Ce qui suit est la première partie d’une conférence donnée par Nicole Crestey, professeur SVT à l’IUFM de La Réunion (Tampon), le 22 mai 2007 à Saint-Pierre.
Saviez-vous que le cafard de nos maisons s’appelle en réalité Blatta americana L. ? C’est au mystérieux “L.”, plus connu sous le nom de Carl von Linné, que la plus humble des créatures peut se flatter d’une carte de visite aussi raffinée. [...]
Linné est né le 13 mai 1707 du calendrier julien, soit le 23 mai de notre calendrier (grégorien), à Rashult, un petit village du Sud de la Suède. Fils d’un pasteur suédois sans fortune, passionné de botanique, il connaît une jeunesse austère et studieuse et se passionne également pour la botanique (dès ses 8 ans, on le surnomme “le petit botaniste”. Il étudie la médecine et la botanique (qui est à l’époque une branche de la médecine). En 1732, la Société des sciences d’Uppsala l’envoie en expédition en Laponie, où il découvre avec émerveillement une flore inconnue. En 1735, Linné décide de visiter la Hollande, alors centre de la botanique en Europe. Tous ses travaux : Flora lapponica, Systema naturae, Fundamenta botanica, Genera plantarum (où il décrit les 935 genres de plantes connus à l’époque) sont publiés pendant les trois ans passés en Hollande entre 1735 et 1738. Linné acquiert dès lors une réputation internationale. En 1738, il quitte la Hollande et passe quelques semaines à Paris où il rencontre les trois frères Jussieu, Antoine, Bernard et Joseph. Il retourne ensuite en Suède où il restera jusqu’à la fin de ses jours en 1778. Linné n’est ni un voyageur, ni un explorateur, c’est un naturaliste de cabinet. Il est nommé membre associé étranger de l’Académie royale des sciences de Paris en 1762. Il est d’ailleurs membre de la plupart des académies et sociétés savantes d’Europe, et en Suède, aucun personnage de l’histoire suédoise n’a été autant célébré par des médailles, des tableaux, des gravures, des bustes, des statues, ... et ce, dès son vivant. A sa mort, le 10 janvier 1778, la même année que Voltaire et Rousseau, la Suède lui fait des funérailles nationales. Aujourd’hui, il figure sur les billets de banque suédois. Ses manuscrits, son herbier et ses collections d’insectes et de coquillages furent achetés en 1783 par Sir J.E. Smith et sont maintenant conservés à Londres.

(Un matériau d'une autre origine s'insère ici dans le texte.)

import Literature.Computability.QuantumComplexity.PauliPathIntegral
import Mathlib.Analysis.SpecialFunctions.Exp
import HarnessLib

/-!
# Orthogonality of the Fourier coefficients of Pauli-framed circuits (Aharonov–Gao–Landau–Liu–Vazirani 2023, §2 Lemma 3)

Topic `Literature/Computability/QuantumComplexity`; sequel of `PauliPathIntegral.lean` (pub-qadeq lane,
rows E-01…E-10: the step of the noisy-RCS easiness argument that turns the truncation error into a
sum of squared Fourier coefficients).

HONEST FRAMING: instance-level adjudication of specific advantage claims; no claim about BQP vs
BPP or the summit. Deterministic finite identities only; nothing here is about any experiment,
about anti-concentration, or about running times.

## Source

D. Aharonov, X. Gao, Z. Landau, Y. Liu, U. Vazirani, STOC 2023 = arXiv:2211.03999 [AharonovEtAl2023],
§2 (tex chunk p0008 of `lit read arxiv:2211.03999`):

* Definition 3 (gate set and architecture): "Each 2-qubit gate is independently drawn from some
  distribution that is invariant under right-multiplication of random Pauli. The final layer is drawn
  from a distribution that is invariant under both left- and right-multiplication of random Pauli."
  (verbatim: both sentences are the end of the single long line L22 of tex chunk p0008 — the body of
  the `definition` environment, beginning "We consider random quantum circuits defined over a fixed
  architecture"; REFEREE R-PPO-1) … "A fixed 2-qubit gate surrounded by random Pauli gates also
  satisfies Definition 3" (p0008 L26).
* Lemma 3 (Orthogonality of Fourier coefficients): "Let `C` be a random circuit drawn from some
  distribution `𝒟` that satisfies Definition 3. Then for any Pauli paths `s ≠ s'` and for any `x`
  we have `E_{C∼𝒟}[f(C,s,x) f(C,s',x)] = 0`." Proof: "As `s ≠ s'`, there exists a 2-qubit gate `U`
  that contributes transition amplitude `⟨⟨·|𝒰|p_1⟩⟩` to `f(C,s,x)` and `⟨⟨·|𝒰|p_2⟩⟩` to `f(C,s',x)`,
  such that `p_1 ≠ p_2` … Due to the independence between different gates, we can separately
  calculate the expectation over each gate … One special case is that the difference between `s`
  and `s'` happens at the last step `s_d`. For this case we use the left-invariance under random
  Pauli of the final layer of gates."
* §3.1, the chain bounding `E_C[Δ²]`: "the third line follows from orthogonality (Lemma 3)", i.e.
  `E_C (Σ_{s∈T} f̃(C,s,x))² = E_C Σ_{s∈T} f̃(C,s,x)²` for a set `T` of paths.

## What is formalised (the Pauli-frame ensemble of a FIXED layer sequence)

For fixed layer matrices `U_0, …, U_{d-1}` on a finite register `ι → Bool`, input `ρ`, read-out `O`
and noise rate `γ` (all as in `PauliPathIntegral.lean`), the ensemble of Definition 3's example —
every layer right-multiplied by an independent uniformly random Pauli layer `W_t`, and one more
uniformly random Pauli layer `W_d` before the read-out (the left-randomisation of the final layer;
equivalently a twirled read-out `W_d O W_d`, since `ℰ^{⊗n}` commutes with Pauli conjugation,
`depolarizeAll_conj_pauliString`) — is the finite family
`frameLayers U W`, `frameObs O W` indexed by `W : Fin (d+1) → (ι → Pauli)`; expectations are sums
over the `(4^{|ι|})^{d+1}` frames divided by that number. We prove

* `pathCoeff_frame`: `f̃(C_W, s) = (∏_t sign_{W_t}(s_t)) · f̃(C, s)` — each frame only flips signs;
* `sum_frame_pathCoeff_mul_pathCoeff` (**Lemma 3** for this ensemble): for `s ≠ s'`,
  `Σ_W f̃(C_W,s) f̃(C_W,s') = 0`, by the character orthogonality of `PauliPathIntegral.lean`
  applied at a step where the paths differ ("independence between different gates" = the sum over
  `W` factorises over `t`); the matched case `sum_frame_pathCoeff_sq` gives `(4^{|ι|})^{d+1} f̃(C,s)²`
  (Fourier weights are frame-invariant);
* `sum_frame_sq_sum_pathCoeff` (the §3.1 step): for every finite set `T` of paths,
  `Σ_W (Σ_{s∈T} f̃(C_W,s))² = (4^{|ι|})^{d+1} Σ_{s∈T} f̃(C,s)²`;
* the truncated estimator `truncValue γ ℓ` (`q̄(C,x) := Σ_{|s|≤ℓ} f̃(C,s,x)`, §3) and the deterministic
  lines of the `E_C[Δ²]` chain of §3.1: `noisyValue_sub_truncValue` (second line),
  `sum_frame_sq_noisyValue_sub_truncValue` (third line, over the frame ensemble), `pathCoeff_sq_eq_pow_mul`
  (the `(1−γ)^{2|s|}`), `sq_sum_abs_le_card_mul_sum_sq` (first line, Cauchy–Schwarz) and
  `sum_pow_mul_le_pow_mul_sum` (the damping step of the "simple upper bound"); the anti-concentration
  input (Lemma 4, `Σ_k W_k = O(1)·…`) is NOT formalised;
* `pathCoeff_const_I`: the all-identity path contributes `2^{-|ι|} Tr O Tr ρ` for unitary layers
  ("`W_0 = 1` corresponds to the unique all-identity path", proof of Lemma 4).
* Lemma 4's chain for the frame ensemble: `fourierWeight` (`W_k`, Definition 5, frame-averaged = the
  fixed circuit's), `sum_range_fourierWeight` (regrouping by degree), `sum_frame_sum_sq_noisyValue_proj`
  (`2ⁿ Σ_W Σ_x p̃_W(x)² = (4ⁿ)^{d+1} Σ_k W_k` — path integral, orthogonality, `f(C,s,x)² = f(C,s,x₀)²`);
  the anti-concentration INPUT `E 2ⁿ Σ_x p² = O(1)` itself is an assumption on the ensemble and is not
  a theorem here.
* Real form for a real rate `0 ≤ γ ≤ 1` and Hermitian `ρ`: `conj_pathCoeff_ofReal` (`f̃ ∈ ℝ`),
  `sum_frame_norm_sq_noisyValue_sub_truncValue`, `sum_frame_norm_sq_noisyValue`, and the truncation
  error bound `sum_frame_sum_norm_sq_sub_truncValue_le`:
  `Σ_W Σ_x (p̃_W(x) − q̄_W(x))² ≤ (1−γ)^{2(ℓ+1)} Σ_W Σ_x p_W(x)²` (§3.1 chain + eq. (sumoflow)).
* `sum_frame_sum_sq_sub_truncValue_eq_sum_fourierWeight` ("the fifth line is by definition of
  Fourier weight": `2ⁿ Σ_W Σ_x (p̃_W − q̄_W)² = (4ⁿ)^{d+1} Σ_{k>ℓ} (1−γ)^{2k} W_k`) and
  `one_sub_sq_pow_le_exp` (`(1−γ)^{2ℓ} ≤ e^{−2γℓ}`).
* `sum_frame_sq_l1_truncError_le`: with the first line (Cauchy–Schwarz) as well —
  `Σ_W (Σ_x |p̃_W(x) − q̄_W(x)|)² ≤ 2ⁿ (1−γ)^{2(ℓ+1)} Σ_W Σ_x p_W(x)²`; only the anti-concentration
  assumption separates this from the printed `E[Δ²] ≤ O(1)(1−γ)^{2ℓ}`.
* `l1TruncError` (the printed `Δ := ‖p̃ − q̄‖₁`, per frame) and the two elementary steps from `E[Δ²]`
  to "Δ ≤ ε with high probability": `avg_frame_l1TruncError_le` (Jensen:
  `E_W[Δ_W] ≤ (1−γ)^{ℓ+1} √(2ⁿ E_W Σ_x p_W(x)²)`) and `card_frame_l1TruncError_ge_mul_sq_le` (Markov:
  `#{W : Δ_W ≥ ε}·ε² ≤ 2ⁿ (1−γ)^{2(ℓ+1)} Σ_W Σ_x p_W(x)²`), anti-concentration kept as the explicit factor.

General Definition-3 ensembles (Haar gates, …) are mixtures of such frame families by their Pauli
invariance; that measure-theoretic reduction ("Due to invariance under right-multiplication of
random Pauli and linearity, it suffices to prove …", proof of Lemma 2) is NOT formalised here.

## References

* [AharonovEtAl2023] D. Aharonov, X. Gao, Z. Landau, Y. Liu, U. Vazirani, *A polynomial-time classical
  algorithm for noisy random circuit sampling*, STOC 2023, 945–957, arXiv:2211.03999 — §2 Definition 3,
  Lemma 3 (with proof), §3.1 (the `E_C[Δ²]` chain).
-/

noncomputable section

La nomenclature binominale
Pourquoi une telle célébrité ? Linné a nommé et décrit toutes les espèces vivantes connues à son époque. Il estimait, en 1749, qu’il y avait dans le monde environ 20.000 végétaux, 30.000 vers, 12.000 insectes, 200 amphibies, 2.600 poissons, 2.000 oiseaux et 200 quadrupèdes, soit quelque 67.000 espèces différentes. Ces chiffres ne le découragent pas et lui confirment au contraire la grandeur de l’œuvre divine et le confortent dans l’importance de son entreprise. Fils de pasteur, Linné est fidèle au mythe biblique de la Création et a une certitude : la fixité des espèces. « Nous comptons aujourd’hui autant d’espèces qu’il y a eu au commencement de formes diverses créées ». Pour lui, les espèces sont des groupes bien délimités, sans intermédiaires, stables dans le temps. Il s’inspire du botaniste John Ray (1627-1705) et de sa définition du concept d’espèce : « ensemble d’individus qui engendrent, par la reproduction, d’autres individus semblables à eux- mêmes ».

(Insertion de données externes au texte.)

/-!
# Case A is dead in the n = 14 window (THEOREM CA-W, normal form) — NearExactIsExact, disprover gen 23

Negative/structural lemma for the crux `CubicForrelation.NearExactIsExact` (item r2), finite slice `n = 14`.
HONEST FRAMING: the value here is a THEOREM about cubic Boolean functions on 14 bits — it closes one residual
case ("case A", alias the `(β,β)` residue) of the open window `(15/16, 31/32)` at `n = 14` left by
`fo_second_structure_sharp` — NOT summit progress; no violation of `NearExactIsExact`, no new per-`n` value.

Setting (tree, `…FourteenLevelSixPrep`, `…FourteenDigits`): for a cubic `g` on `14` bits `W_g = 32u`; `g` is
TYPE O iff every `u(x)` is odd; then the first digit `d₁ = [⌊u/2⌋ odd]` is quadratic (`fd_digitOne`) and
CASE A means `[⌊u/2⌋ odd] ≠ [⌊u/4⌋ odd]` everywhere, i.e. `u mod 8 ∈ {3, 5}` — the all-cheap residue pattern for
a partner at `Φ = 31/32`.

Main result `caseA_window_false` (normal form of the digit quadratic: `d₁(p,q,a) = pq ⊕ λ(a)` on the dual
coordinates `0, 1`; by `no_caseA_rank_zero`/shift covariance and a one-sided 4-coordinate slice the rank of
`d₁` is exactly `2` in case A, and `GL(14,2)`-covariance of `Φ` puts `d₁` in this form — those reductions are
NOT part of this file): if `f, g` are cubic, `g` is type O and case A in normal form, then `Φ(f,g) ≤ 59/64`.

Mechanism (quarter slicing, new for this lane): with `g_{pq}(y) = g(p,q,y)` the four 12-bit quarters,
`W_g(a₀,a₁,a) = Σ_{p,q} (−1)^{a₀p + a₁q} W_{g_{pq}}(a)` (`qs_W_split2`, file `Negative/QuarterSlicingFourteen`), so `W_{g₀₀} = 16w` with
`2w = Σ_{p,q} u(p,q,·)`; the case-A residues make `g₀₀` TYPE O on 12 bits with second digit `λ` and third digit
`κ ⊕ τ ⊕ λ`, where `τ` is the fibre parity of `f` (affine: Ax on the cubes `{0,1} ∪ (I+2)`, `stub_axParity`) and
`κ` the fibre parity of the defect `k = (u − 4(−1)^f − χ)/8`.  The budget `Σ (u − 4(−1)^f)² = 2¹⁹(1 − Φ)`
(`fl_budget5`) gives `#supp k ≤ 511 < 512 = d_min RM(3,12)` when `Φ > 59/64`, so the cubic `κ`
(`digit_three` + `fc_deg_bxor`) vanishes (`bb_rmWeight_holds`) and the third digit of `g₀₀` is affine —
contradicting `digit_three_not_affine` (D3NA, `Negative/DigitThreeDegreeTwelve`).

Sources: Ax / McEliece divisibility and Reed–Muller minimum weights [cite Carlet2020 §4.1]; everything else
[this work] / [folklore]. Standard axioms only; no `decide` on large types.
-/

set_option linter.dupNamespace false -- D-0017: single-problem summit ⇒ `QuantumAdvantage.QuantumAdvantage` by design

noncomputable section

namespace Summit.QuantumAdvantage.QuantumAdvantage.Theorems.NearExactIsExact.Negative.CaseAWindowFourteen

open Finset
open Literature.Computability.QuantumComplexity
open Literature.Computability.QuantumComplexity.DerivativeWalsh (W)
open Summit.QuantumAdvantage.QuantumAdvantage.Theorems.CubicForrelation.NearExactIsExact
open Summit.QuantumAdvantage.QuantumAdvantage.Theorems.NearExactIsExact.Negative.TypeOTwelve
  (digit_two digit_three digit_three_not_affine)
open Summit.QuantumAdvantage.QuantumAdvantage.Theorems.NearExactIsExact.Negative.QuarterSlicingFourteen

Nous sommes un siècle avant la théorie de l’évolution de Charles Darwin. En 1753, la nomenclature binominale - terme reconnu par les dictionnaires Larousse - ou binomiale (terme reconnu par les dictionnaires Robert) est standardisée et officialisée avec le “Species plantarum” qui recense et décrit 8.000 plantes du monde entier de 5.900 espèces réparties dans 1.098 genres. Elle est appliquée au monde animal dans la 10ème édition du “Systema naturae” dès 1758-1759 qui décrit environ 6.000 espèces végétales et 4.000 espèces animales, et qui est considérée comme le point de départ de la nomenclature zoologique moderne. C’est dans cette édition que Linné attribue à l’espèce humaine le nom scientifique d’Homo sapiens qu’elle a conservé depuis. Il y aura 16 éditions du “Systema naturae”. Linné a compilé toutes les publications de l’époque et a imposé la nomenclature dite binominale toujours en vigueur aujourd’hui.
Les noms “en phrase” ou polynômes sont remplacés par des binômes dans lequels le premier nom (le nom commençant par une majuscule) désigne le genre auquel appartient l’espèce étudiée, et le second (le prénom commençant par une minuscule), l’épithète spécifique ou nom trivial.
Les noms de genre sont dérivés du latin (le latin de Linné n’est pas du latin classique, mais un latin vernaculaire, technique, issu du latin médiéval et de la Renaissance) ou du grec. Ils renvoient parfois à la mythologie, honorent des botanistes ou des mécènes ou sont des noms vernaculaires latinisés (Vanilla pour le nom vernaculaire Vainillia). Le nom complet de l’espèce est la combinaison des deux. Dans un texte imprimé, il doit être écrit en italique et souligné dans un manuscrit pour se distinguer du reste du texte. Désormais, le nom est clairement distinct de la description. Le nom d’une espèce ne change plus quand une nouvelle espèce est découverte.
Lamarck apprécie dans le discours préliminaire de l’article botanique de l’Encyclopédie méthodique : « Ce qu’il fit de bien avantageux pour la nomenclature, ce fut d’ajouter au nom générique de chaque espèce de plante un nom trivial simple, et que l’on peut aisément fixer dans sa mémoire ; de sorte que par son moyen, on vient à bout facilement de désigner la plante dont on veut parler, sans être obligé de réciter, à cette occasion, une phrase longue, traînante ». Linné invente ainsi un véritable langage international de dénomination des plantes et des animaux. Grâce à ce système, tout végétal ou tout animal rencontré peut être identifié. L’ambition de Linné est d’imposer un système descriptif rationnel et universel, valable aussi bien pour les végétaux que pour les animaux et les minéraux.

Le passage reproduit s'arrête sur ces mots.